A sense of time and change from an Arctic perspective
Today was a humbling day. The landscape of Svalbard belittles you, and makes you feel like a child discovering the world. It’s like seeing the engine that drives the planet naked, stripped down to its bear parts (pun intended). Our instructors (of the UN Environmental Programme) and the boat’s guides are our instruction manual, enabling us to read this landscape and relate it to the world’s climate and politics as well as our personal narratives.
What is amazing to me is that you can clearly see how natural forces have shaped every aspect of this landscape. The valley sides, exposed by the receding ice at the end of the last ice age are steeper than is stable and so are in a continual state of erosion. Pebbles and sand on the shoreline morph into a thin strip of tundra running parallel to the coast; this strip merges sharply into a 45 degree scree slope that rises some 200m before meeting a thick 100m band of vertical rock which was its parent. The dull rock where exposed is peppered with fiery red lichen giving its natural brown colour and orange twinge in the sunlight.
Even the young geological processes that have formed this valley’s recent features span the whole of human civilisation. Processes alien to our daily lives but innate to the earth/climate system that ultimately governs our planet. At the same time, some things here in the Arctic change rapidly. The weather can change in an hour from clear blue skies and sheet like oceans to wind, rain and an ocean speckled with white caps.
On current trajectories we could well see an ice free arctic in the summer within a generation. Such a process may well be irreversible on human timescales. I – we here on this trip may literally be one of the last generations to do this and see this unique habitat, this unique place at the top of our world. We are talking about a permanent voyage into the unknown, into a world alien to that which we have grown up in: a world less diverse in its cultures, less diverse in its environment.

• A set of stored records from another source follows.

import Mathlib
import HarnessLib

/-!
# The Kolmogorov-weighted (transport) form of the viscous Katz–Pavlović chain
# (helper file for the crux `SubOnsagerCeiling.ForwardTailCeilingKP`, stmt-NavierStokesRegularity-27057, `--supports`)

Chain format VERBATIM that of `Theorems/SubOnsagerCeilingKPChainPeak.lean` and of the LEAD's chain rungs:
`Ż_k = c₀ (b^{5(k-1)/2} Z_{k-1}² − b^{5k/2} Z_k Z_{k+1}) − ν b^{2k} Z_k`, `Z_{-1} ≡ 0`.  Put `W := b^{5/6}` and
`u_k := W^k Z_k` (Kolmogorov-weighted amplitudes; the `θ`-shell barrier of the registered stubs is
`u_k ≤ √D · b^{(5/6−θ)k}|x₀|`, and `(θ, D) = (5/6, 1)` is `u_k ≤ |x₀|`).  This file records, as kernel facts, the dictionary
used by the front analysis (memo FRONT-TRANSPORT-leafhand4-g9.md on the item; `Theorems/SubOnsagerCeilingKPChainFirstOvershoot.lean`):

* `kolmogorovForm_hasDerivWithinAt` — in the weighted currency the chain reads
  `u̇_k = c₀ W⁻¹ (W²)^k (u_{k-1}² − u_k u_{k+1}) − ν b^{2k} u_k`: the nonlinearity is SHELL-FREE up to the geometric clock
  `(W²)^k = b^{5k/3}` (so as `b ↓ 1` its smooth part is the transport / Burgers structure of the memo);
* `kolmogorov_constants_are_equilibria` — every constant `u ≡ U`, i.e. `Z_k = U / W^k`, annihilates the inviscid
  nonlinearity at every shell `k ≥ 1` and EVERY ratio `b` (the K41 state is an exact equilibrium of the inviscid chain);
* `bondFlux_kolmogorovForm` — the bond flux is shell-free in the weighted currency:
  `c₀ b^{5k/2} Z_k² Z_{k+1} = c₀ W⁻¹ · u_k² u_{k+1}`;
* `shellEnergy_kolmogorovForm` — `½ Z_k² = ½ ((W²)^k)⁻¹ u_k²` (the energy weight `b^{-5k/3}` of the memo's `Σ_k b^{-5k/3}u_k²/2`).

HONEST FRAMING: elementary identities about a MODEL lattice ODE (route SubOnsagerCeiling, rung TL-M2Break); no stub, crux or
summit is proved here and nothing in this file bears on Navier–Stokes regularity.
[cite: Tao2016AveragedNS, §4 (4.13)] [cite: BarbatoMorandinRomito2011, §2 (the chain)]
-/

noncomputable section

-- the sub-problem namespace `NavierStokesRegularity.NavierStokesRegularity` is the tree's layout (D-0017)
set_option linter.dupNamespace false

namespace Summit.NavierStokesRegularity.NavierStokesRegularity.Theorems.KPChainFront

open Set

/-- `(b^{5/6})^3 = b^{5/2}`. [this file] -/
theorem kolmogorovWeight_pow_three {b : ℝ} (hb : 0 < b) :
    (b ^ ((5 : ℝ) / 6)) ^ 3 = b ^ ((5 : ℝ) / 2) := by
  rw [← Real.rpow_natCast, ← Real.rpow_mul hb.le]
  norm_num

/-- `b^{5k/2} = ((b^{5/6})^3)^k`. [this file] -/
theorem drainWeight_eq_pow {b : ℝ} (hb : 0 < b) (k : ℕ) :
    b ^ ((5 : ℝ) * (k : ℝ) / 2) = ((b ^ ((5 : ℝ) / 6)) ^ 3) ^ k := by
  rw [kolmogorovWeight_pow_three hb, ← Real.rpow_natCast, ← Real.rpow_mul hb.le]
  congr 1; ring

/-- `b^{5((m+1)-1)/2} = ((b^{5/6})^3)^m`. [this file] -/
theorem feedWeight_eq_pow {b : ℝ} (hb : 0 < b) (m : ℕ) :
    b ^ ((5 : ℝ) * (((m + 1 : ℕ) : ℝ) - 1) / 2) = ((b ^ ((5 : ℝ) / 6)) ^ 3) ^ m := by
  rw [kolmogorovWeight_pow_three hb, ← Real.rpow_natCast, ← Real.rpow_mul hb.le]
  congr 1; push_cast; ring

/-- **The Kolmogorov-weighted form of the chain.**  If `Z` solves the viscous chain on `[0,s]` (LEAD format, `Z_{-1} ≡ 0`),
then `u_k = W^k Z_k`, `W = b^{5/6}`, satisfies `u̇_k = c₀ W⁻¹ (W²)^k (u_{k-1}² − u_k u_{k+1}) − ν b^{2k} u_k` within `[0,s]`
(for `k = 0` the term `u_{k-1}` is `W^0 Z_{-1} = 0`). [this file] -/
theorem kolmogorovForm_hasDerivWithinAt {b c₀ ν s : ℝ} (hb : 0 < b) {Z : ℤ → ℝ → ℝ}
    (hvan : ∀ t, Z (-1) t = 0)
    (hode : ∀ k : ℕ, ∀ t ∈ Icc 0 s, HasDerivWithinAt (Z k)
      (c₀ * (b ^ ((5 : ℝ) * ((k : ℝ) - 1) / 2) * Z ((k : ℤ) - 1) t ^ 2 -
          b ^ ((5 : ℝ) * (k : ℝ) / 2) * (Z k t * Z ((k : ℤ) + 1) t)) -
        ν * b ^ ((2 : ℝ) * (k : ℝ)) * Z k t) (Icc 0 s) t)
    (k : ℕ) {t : ℝ} (ht : t ∈ Icc 0 s) :
    HasDerivWithinAt (fun τ => (b ^ ((5 : ℝ) / 6)) ^ k * Z k τ)
      (c₀ * (b ^ ((5 : ℝ) / 6))⁻¹ * ((b ^ ((5 : ℝ) / 6)) ^ 2) ^ k *
          (((b ^ ((5 : ℝ) / 6)) ^ (k - 1) * Z ((k : ℤ) - 1) t) ^ 2 -
            ((b ^ ((5 : ℝ) / 6)) ^ k * Z k t) * ((b ^ ((5 : ℝ) / 6)) ^ (k + 1) * Z ((k : ℤ) + 1) t)) -
        ν * b ^ ((2 : ℝ) * (k : ℝ)) * ((b ^ ((5 : ℝ) / 6)) ^ k * Z k t)) (Icc 0 s) t := by
  set W : ℝ := b ^ ((5 : ℝ) / 6) with hW
  have hWpos : 0 < W := Real.rpow_pos_of_pos hb _
  have hWne : W ≠ 0 := hWpos.ne'
  have h := (hode k t ht).const_mul (W ^ k)
  refine h.congr_deriv ?_
  rcases Nat.eq_zero_or_pos k with rfl | hk
  · -- the datum shell: both `Z_{-1}` terms vanish
    have hv : Z (((0 : ℕ) : ℤ) - 1) t = 0 := by simpa using hvan t
    rw [hv]
    have h0 : b ^ ((5 : ℝ) * ((0 : ℕ) : ℝ) / 2) = 1 := by simp
    rw [h0]
    field_simp
    ring
  · obtain ⟨m, rfl⟩ : ∃ m, k = m + 1 := ⟨k - 1, by omega⟩
    rw [feedWeight_eq_pow hb m, drainWeight_eq_pow hb (m + 1)]
    rw [← hW]
    have hkm : m + 1 - 1 = m := by omega
    rw [hkm]
    field_simp
    ring

/-- **K41 constants are equilibria at every ratio.**  For every `U` and every `b > 0` the Kolmogorov family
`Z_k = U / W^k` (`W = b^{5/6}`, i.e. `u ≡ U`) annihilates the inviscid nonlinearity of every shell `k ≥ 1`:
`c₀ (b^{5(k-1)/2} Z_{k-1}² − b^{5k/2} Z_k Z_{k+1}) = 0`. [this file] -/
theorem kolmogorov_constants_are_equilibria {b : ℝ} (hb : 0 < b) (c₀ U : ℝ) {k : ℕ} (hk : 1 ≤ k) :
    c₀ * (b ^ ((5 : ℝ) * ((k : ℝ) - 1) / 2) * (U / (b ^ ((5 : ℝ) / 6)) ^ (k - 1)) ^ 2 -
        b ^ ((5 : ℝ) * (k : ℝ) / 2) * ((U / (b ^ ((5 : ℝ) / 6)) ^ k) * (U / (b ^ ((5 : ℝ) / 6)) ^ (k + 1)))) = 0 := by
  set W : ℝ := b ^ ((5 : ℝ) / 6) with hW
  have hWpos : 0 < W := Real.rpow_pos_of_pos hb _
  have hWne : W ≠ 0 := hWpos.ne'
  obtain ⟨m, rfl⟩ : ∃ m, k = m + 1 := ⟨k - 1, by omega⟩
  rw [feedWeight_eq_pow hb m, drainWeight_eq_pow hb (m + 1), ← hW]
  have hkm : m + 1 - 1 = m := by omega
  rw [hkm]
  field_simp
  ring

/-- **The bond flux is shell-free in the weighted currency**: `c₀ b^{5k/2} Z_k² Z_{k+1} = c₀ W⁻¹ (W^k Z_k)² (W^{k+1} Z_{k+1})`,
`W = b^{5/6}`. [this file] -/
theorem bondFlux_kolmogorovForm {b : ℝ} (hb : 0 < b) (c₀ : ℝ) (Z : ℤ → ℝ → ℝ) (k : ℕ) (t : ℝ) :
    c₀ * b ^ ((5 : ℝ) * (k : ℝ) / 2) * Z k t ^ 2 * Z ((k : ℤ) + 1) t =
      c₀ * (b ^ ((5 : ℝ) / 6))⁻¹ * ((b ^ ((5 : ℝ) / 6)) ^ k * Z k t) ^ 2 *
        ((b ^ ((5 : ℝ) / 6)) ^ (k + 1) * Z ((k : ℤ) + 1) t) := by
  set W : ℝ := b ^ ((5 : ℝ) / 6) with hW
  have hWpos : 0 < W := Real.rpow_pos_of_pos hb _
  have hWne : W ≠ 0 := hWpos.ne'
  rw [drainWeight_eq_pow hb k, ← hW]
  field_simp
  ring

/-- **Shell energy in the weighted currency**: `½ Z_k² = ½ ((W²)^k)⁻¹ (W^k Z_k)²`, `W = b^{5/6}` — the weight `b^{-5k/3}` of
the conserved energy `Σ_k b^{-5k/3} u_k²/2`. [this file] -/
theorem shellEnergy_kolmogorovForm {b : ℝ} (hb : 0 < b) (Z : ℤ → ℝ → ℝ) (k : ℕ) (t : ℝ) :
    (1 / 2 : ℝ) * Z k t ^ 2 =
      (1 / 2 : ℝ) * (((b ^ ((5 : ℝ) / 6)) ^ 2) ^ k)⁻¹ * ((b ^ ((5 : ℝ) / 6)) ^ k * Z k t) ^ 2 := by
  have hWpos : 0 < b ^ ((5 : ℝ) / 6) := Real.rpow_pos_of_pos hb _
  have hWne : b ^ ((5 : ℝ) / 6) ≠ 0 := hWpos.ne'
  field_simp
  ring

end Summit.NavierStokesRegularity.NavierStokesRegularity.Theorems.KPChainFront

end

We cannot make up for it later, with apologies, remorse or token efforts at recompense. But the fact remains that we still have a choice, we are not asleep at the wheel, just drunk driving. It’s time to sober up and realise that we have to take control of our future. We have to take responsibility, and we have to pay more attention to things that operate beyond the timescales that our daily lives suck us into. This we can learn from the Arctic.